Any new teacher (or one new to WebQuests) reading this article would assume that any inquiry activity using higher order thinking and the Internet is a WebQuest.

WebQuests are so much more than that!

They involved Problem-Based Learning [PBL] and Collaborative Learning. An essential characteristic of a WebQuest is an authentic problem to be solved and the use of different perspectives around that problem reflecting the community's breadth of views around this issue. These roles or perspectives allow students to use their emotional intelligence to solve the messy, real problem.

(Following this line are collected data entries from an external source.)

import Mathlib
import HarnessLib
import HarnessLib.Audit
import Summits.ValiantsHypothesis.ValiantsHypothesis.Theorems.LacunarySymmetroidMatrixDescartesToyALawSignChanges

/-!
# ValiantsHypothesis / LacunarySymmetroid — crux `MatrixDescartes` (stmt-ValiantsHypothesis-18050, V1), LINE (A) «product_plus_one»:
# binomial-limit TOY THEOREM, module 2 — sign changes of real exponential polynomials (Pólya–Szegő II, V.75)

For a finite set of exponents `S ⊂ ℝ` and coefficient polynomials `P s ∈ ℝ[X]`, not all zero on `S`, the exponential
polynomial `h(θ) = Σ_{s ∈ S} e^{sθ} P_s(θ)` has at most `Σ_{s∈S} (deg P_s + 1) − 1` sign changes on `ℝ`
(`SignChangesLE h univ _`, module 1).  This is the sign-change form of Pólya–Szegő II, Part V, Problem 75 (the zero
count with multiplicities), which is what the Laplace variation-diminishing step of pen val-idea-25 g8 NOTE §54.13 consumes.
Proof (classical): strong induction on `|S|`; translate the exponents so that a nonzero term sits at `s = 0`,
differentiate `deg P_0 + 1` times (the operator `Φ_u Q = uQ + Q′` keeps degrees for `u ≠ 0` and kills `P_0`), apply the
Rolle step of module 1 that many times.

HONEST FRAMING: generic real-analysis helper; no stub of LINE (A) is touched; `MatrixDescartes` OPEN; `VP ≠ VNP` is NOT
proved and nothing here bears on it.
-/

set_option linter.dupNamespace false

namespace Summit.ValiantsHypothesis.ValiantsHypothesis.Theorems.LacunarySymmetroidMatrixDescartes

namespace ToyALaw

open Polynomial Finset Set

/-! ## The operator `Φ_u Q = u·Q + Q′` (`phiOp`, defined in `…ToyALawDefs`) -/

/-- `Φ_0` is the derivative. -/
theorem phiOp_zero_left (Q : ℝ[X]) : phiOp 0 Q = derivative Q := by simp [phiOp]

/-- For `u ≠ 0` and `Q ≠ 0`, `Φ_u Q` has the degree of `Q` and leading coefficient `u · lc(Q)`; in particular it is nonzero. -/
theorem natDegree_phiOp_and_ne_zero {u : ℝ} (hu : u ≠ 0) {Q : ℝ[X]} (hQ : Q ≠ 0) :
    (phiOp u Q).natDegree = Q.natDegree ∧ phiOp u Q ≠ 0 := by
  have hdeg : (derivative Q).degree < (C u * Q).degree := by
    rw [degree_C_mul hu]
    exact degree_derivative_lt hQ
  have hlc : (phiOp u Q).leadingCoeff = u * Q.leadingCoeff := by
    rw [phiOp, leadingCoeff_add_of_degree_lt' hdeg, leadingCoeff_mul, leadingCoeff_C]
  have hne : phiOp u Q ≠ 0 := by
    intro h
    rw [h, leadingCoeff_zero] at hlc
    exact (mul_ne_zero hu (leadingCoeff_ne_zero.2 hQ)) hlc.symm
  refine ⟨?_, hne⟩
  rw [phiOp, natDegree_add_eq_left_of_degree_lt hdeg, natDegree_C_mul hu]

/-- Iterates of `Φ_u` (`u ≠ 0`) keep the degree and nonvanishing. -/
theorem natDegree_phiOp_iterate_and_ne_zero {u : ℝ} (hu : u ≠ 0) {Q : ℝ[X]} (hQ : Q ≠ 0) (m : ℕ) :
    ((phiOp u)^[m] Q).natDegree = Q.natDegree ∧ (phiOp u)^[m] Q ≠ 0 := by
  induction m with
  | zero => exact ⟨rfl, hQ⟩
  | succ m ih =>
    rw [Function.iterate_succ_apply']
    obtain ⟨h1, h2⟩ := natDegree_phiOp_and_ne_zero hu ih.2
    exact ⟨h1.trans ih.1, h2⟩

/-- Iterates of `Φ_u` (`u ≠ 0`) keep the degree (also for `Q = 0`). -/
theorem natDegree_phiOp_iterate {u : ℝ} (hu : u ≠ 0) (Q : ℝ[X]) (m : ℕ) :
    ((phiOp u)^[m] Q).natDegree = Q.natDegree := by
  by_cases hQ : Q = 0
  · subst hQ
    have : ∀ m, (phiOp u)^[m] (0 : ℝ[X]) = 0 := by
      intro m
      induction m with
      | zero => rfl
      | succ m ih => rw [Function.iterate_succ_apply', ih]; simp [phiOp]
    rw [this]
  · exact (natDegree_phiOp_iterate_and_ne_zero hu hQ m).1

/-- `Φ_0^{m} Q = Q^{(m)} = 0` once `m > deg Q`. -/
theorem phiOp_zero_iterate_eq_zero {Q : ℝ[X]} {m : ℕ} (h : Q.natDegree < m) : (phiOp 0)^[m] Q = 0 := by
  have key : ∀ (m : ℕ) (Q : ℝ[X]), (phiOp 0)^[m] Q = derivative^[m] Q := by
    intro m
    induction m with
    | zero => intro Q; rfl
    | succ m ih =>
      intro Q
      rw [Function.iterate_succ_apply, Function.iterate_succ_apply, phiOp_zero_left, ih]
  rw [key]
  exact iterate_derivative_eq_zero h

/-! ## Exponential polynomials (`expPoly`, defined in `…ToyALawDefs`) -/

/-- `d/dθ h_{S,P} = h_{S, Φ P}` with `(Φ P)_s = Φ_s P_s`. -/
theorem hasDerivAt_expPoly (S : Finset ℝ) (P : ℝ → ℝ[X]) (θ : ℝ) :
    HasDerivAt (expPoly S P) (expPoly S (fun s => phiOp s (P s)) θ) θ := by
  unfold expPoly
  refine HasDerivAt.fun_sum fun s _ => ?_
  have h1 : HasDerivAt (fun θ => Real.exp (s * θ)) (Real.exp (s * θ) * (s * 1)) θ :=
    ((hasDerivAt_id θ).const_mul s).exp
  have h2 := (P s).hasDerivAt θ
  refine (h1.fun_mul h2).congr_deriv ?_
  simp only [phiOp, eval_add, eval_mul, eval_C, mul_one]
  ring

/-- The `j`-fold derivative chain of `h_{S,P}`: `g j = h_{S, Φ^j P}`, `g (j+1) = (g j)′`. -/
theorem hasDerivAt_expPoly_iterate (S : Finset ℝ) (P : ℝ → ℝ[X]) (j : ℕ) (θ : ℝ) :
    HasDerivAt (expPoly S (fun s => (phiOp s)^[j] (P s)))
      (expPoly S (fun s => (phiOp s)^[j + 1] (P s)) θ) θ := by
  have := hasDerivAt_expPoly S (fun s => (phiOp s)^[j] (P s)) θ
  simpa only [Function.iterate_succ_apply'] using this

/-- Translating the exponents: `h_{S,P}(θ) = e^{s₀θ} · h_{S − s₀, P(· + s₀)}(θ)`. -/
theorem expPoly_eq_exp_mul_translate (S : Finset ℝ) (P : ℝ → ℝ[X]) (s₀ θ : ℝ) :
    expPoly S P θ = Real.exp (s₀ * θ) * expPoly (S.image (fun s => s - s₀)) (fun u => P (u + s₀)) θ := by
  unfold expPoly
  rw [sum_image (fun x _ y _ h => by simpa using h), mul_sum]
  refine sum_congr rfl fun s _ => ?_
  show Real.exp (s * θ) * (P s).eval θ = Real.exp (s₀ * θ) * (Real.exp ((s - s₀) * θ) * (P (s - s₀ + s₀)).eval θ)
  rw [sub_add_cancel, ← mul_assoc, ← Real.exp_add]
  congr 2
  ring

/-- A term with the zero polynomial as coefficient can be erased. -/
theorem expPoly_erase_of_eq_zero {S : Finset ℝ} {P : ℝ → ℝ[X]} {a : ℝ} (h : P a = 0) :
    expPoly (S.erase a) P = expPoly S P := by
  funext θ
  unfold expPoly
  exact sum_erase _ (by simp [h])

/-- If all coefficients but the one at `0 ∈ S` vanish, `h_{S,P} = P_0`. -/
theorem expPoly_eq_eval_of_others_zero {S : Finset ℝ} {P : ℝ → ℝ[X]} (h0 : (0 : ℝ) ∈ S)
    (h : ∀ u ∈ S.erase 0, P u = 0) (θ : ℝ) : expPoly S P θ = (P 0).eval θ := by
  unfold expPoly
  rw [← add_sum_erase _ _ h0, sum_eq_zero (fun u hu => by simp [h u hu])]
  simp

/-! ## Pólya–Szegő V.75 (sign-change form) -/

/-- **Sign changes of a real exponential polynomial** (Pólya–Szegő II, Part V, Problem 75, in the form `V ≤ …`):
if `P_s ≠ 0` for some `s ∈ S`, then `h_{S,P}(θ) = Σ_{s∈S} e^{sθ} P_s(θ)` has at most `Σ_{s∈S}(deg P_s + 1) − 1` sign
changes on `ℝ`. -/
theorem signChangesLE_expPoly (S : Finset ℝ) (P : ℝ → ℝ[X]) (h : ∃ s ∈ S, P s ≠ 0) :
    SignChangesLE (expPoly S P) univ (∑ s ∈ S, ((P s).natDegree + 1) - 1) := by
  -- strong induction on the number of exponents
  suffices H : ∀ n (S : Finset ℝ) (P : ℝ → ℝ[X]), S.card = n → (∃ s ∈ S, P s ≠ 0) →
      SignChangesLE (expPoly S P) univ (∑ s ∈ S, ((P s).natDegree + 1) - 1) from H _ S P rfl h
  intro n
  induction n using Nat.strong_induction_on with
  | _ n ih =>
  intro S P hcard hex
  obtain ⟨s₀, hs₀, hP₀⟩ := hex
  -- translate so that the distinguished exponent is 0
  set T : Finset ℝ := S.image (fun s => s - s₀) with hT
  set Q : ℝ → ℝ[X] := fun u => P (u + s₀) with hQ
  have hinj : Set.InjOn (fun s : ℝ => s - s₀) S := fun x _ y _ h => by simpa using h
  have hTcard : T.card = S.card := card_image_of_injOn hinj
  have hT0 : (0 : ℝ) ∈ T := mem_image.2 ⟨s₀, hs₀, sub_self _⟩
  have hQ0 : Q 0 = P s₀ := by simp [hQ]
  have hsum : ∑ u ∈ T, ((Q u).natDegree + 1) = ∑ s ∈ S, ((P s).natDegree + 1) := by
    rw [hT, sum_image hinj]
    simp [hQ]
  -- the claim for (T, Q)
  have key : SignChangesLE (expPoly T Q) univ (∑ u ∈ T, ((Q u).natDegree + 1) - 1) := by
    set m : ℕ := (Q 0).natDegree + 1 with hm
    have hsplit : ∑ u ∈ T, ((Q u).natDegree + 1) = m + ∑ u ∈ T.erase 0, ((Q u).natDegree + 1) :=
      (add_sum_erase _ _ hT0).symm
    by_cases hall : ∀ u ∈ T.erase 0, Q u = 0
    · -- only the polynomial term survives
      have hfun : ∀ θ ∈ (univ : Set ℝ), (fun θ => (1 : ℝ) * (Q 0).eval θ) θ = expPoly T Q θ := by
        intro θ _
        show (1 : ℝ) * (Q 0).eval θ = expPoly T Q θ
        rw [one_mul, expPoly_eq_eval_of_others_zero hT0 hall]
      have hQ0ne : Q 0 ≠ 0 := by rwa [hQ0]
      have hbase := (signChangesLE_mul_polynomial (S := univ) (w := fun _ => (1 : ℝ))
        (fun _ _ => one_pos) hQ0ne).congr hfun
      exact hbase.mono (by rw [hsplit]; omega)
    · push Not at hall
      obtain ⟨u₁, hu₁, hQu₁⟩ := hall
      have hu₁ne : u₁ ≠ 0 := (mem_erase.1 hu₁).1
      set Qm : ℝ → ℝ[X] := fun u => (phiOp u)^[m] (Q u) with hQm
      have hcard' : (T.erase 0).card < n := by
        rw [card_erase_of_mem hT0, hTcard, hcard]
        have : 0 < S.card := card_pos.2 ⟨s₀, hs₀⟩
        omega
      have hex' : ∃ u ∈ T.erase 0, Qm u ≠ 0 :=
        ⟨u₁, hu₁, (natDegree_phiOp_iterate_and_ne_zero hu₁ne hQu₁ m).2⟩
      have hIH := ih _ hcard' (T.erase 0) Qm rfl hex'
      have hdegs : ∑ u ∈ T.erase 0, ((Qm u).natDegree + 1) = ∑ u ∈ T.erase 0, ((Q u).natDegree + 1) := by
        refine sum_congr rfl fun u hu => ?_
        rw [hQm, natDegree_phiOp_iterate (mem_erase.1 hu).1]
      rw [hdegs] at hIH
      -- the erased term vanishes: Φ_0^m (Q 0) = 0
      have hQm0 : Qm 0 = 0 := phiOp_zero_iterate_eq_zero (by rw [hm]; omega)
      rw [expPoly_erase_of_eq_zero hQm0] at hIH
      -- m Rolle steps along the derivative chain
      have hchain := SignChangesLE.of_hasDerivAt_iterate (S := univ) (R := ∑ u ∈ T.erase 0, ((Q u).natDegree + 1) - 1)
        (g := fun j => expPoly T (fun u => (phiOp u)^[j] (Q u))) ordConnected_univ
        (fun j θ _ => hasDerivAt_expPoly_iterate T Q j θ) (m := m) hIH
      have hpos : 1 ≤ ∑ u ∈ T.erase 0, ((Q u).natDegree + 1) :=
        le_trans (by omega) (single_le_sum (f := fun u => (Q u).natDegree + 1) (fun _ _ => Nat.zero_le _) hu₁)
      have harith : ∑ u ∈ T.erase 0, ((Q u).natDegree + 1) - 1 + m = ∑ u ∈ T, ((Q u).natDegree + 1) - 1 := by
        rw [hsplit]; omega
      rw [harith] at hchain
      simpa using hchain
  -- back to (S, P)
  have hexp : ∀ θ ∈ (univ : Set ℝ), (fun θ => Real.exp (s₀ * θ) * expPoly T Q θ) θ = expPoly S P θ :=
    fun θ _ => (expPoly_eq_exp_mul_translate S P s₀ θ).symm
  rw [← hsum]
  exact (key.mul_pos fun θ _ => Real.exp_pos _).congr hexp

end ToyALaw

end Summit.ValiantsHypothesis.ValiantsHypothesis.Theorems.LacunarySymmetroidMatrixDescartes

This article does have its redeeming factors! The best bits are under the heading "Advice From the Field". Here Lacina provides sound advice on the creation and implementation of a WebQuest. This advice includes:

"* Time. You need to spend a large amount of time exploring various WebQuests prior to designing your own. It is easy to be deceived by appearances. When you explore and evaluate the site, you can determine which WebQuests are well designed. (If you subscribe to WebQuest Direct , only $US42/year as an individual, you will have access to thousands of reviewed WebQuests to explore around your topic!)

* Organization. Follow Dodge and March's organization components - the creators of the concept of WebQuests - Introduction, Task, Process, Resources, Evaluation, Conclusion (also put in a Teacher's Guide - they are so helpful to other teachers). They are simple and easy for students to follow-and navigating the site is clear-cut.

* Resources/Links. Check links frequently, since addresses change often. Also, too many resources can overwhelm students, and they may not try them all-or they may lose their enthusiasm for the activity.

* Show ... Do Not Tell. Show students how to use a WebQuest by guiding them through the process, using a computer to show them the process as they see each step on the computer screen. Just like with any assignment, modeling and showing students the process is more effective than telling them about it.

* Backup Plan. I think most of us can tell numerous stories about technology glitches. Provide printed copies of the WebQuest, or be prepared with another activity in case there is a technology problem.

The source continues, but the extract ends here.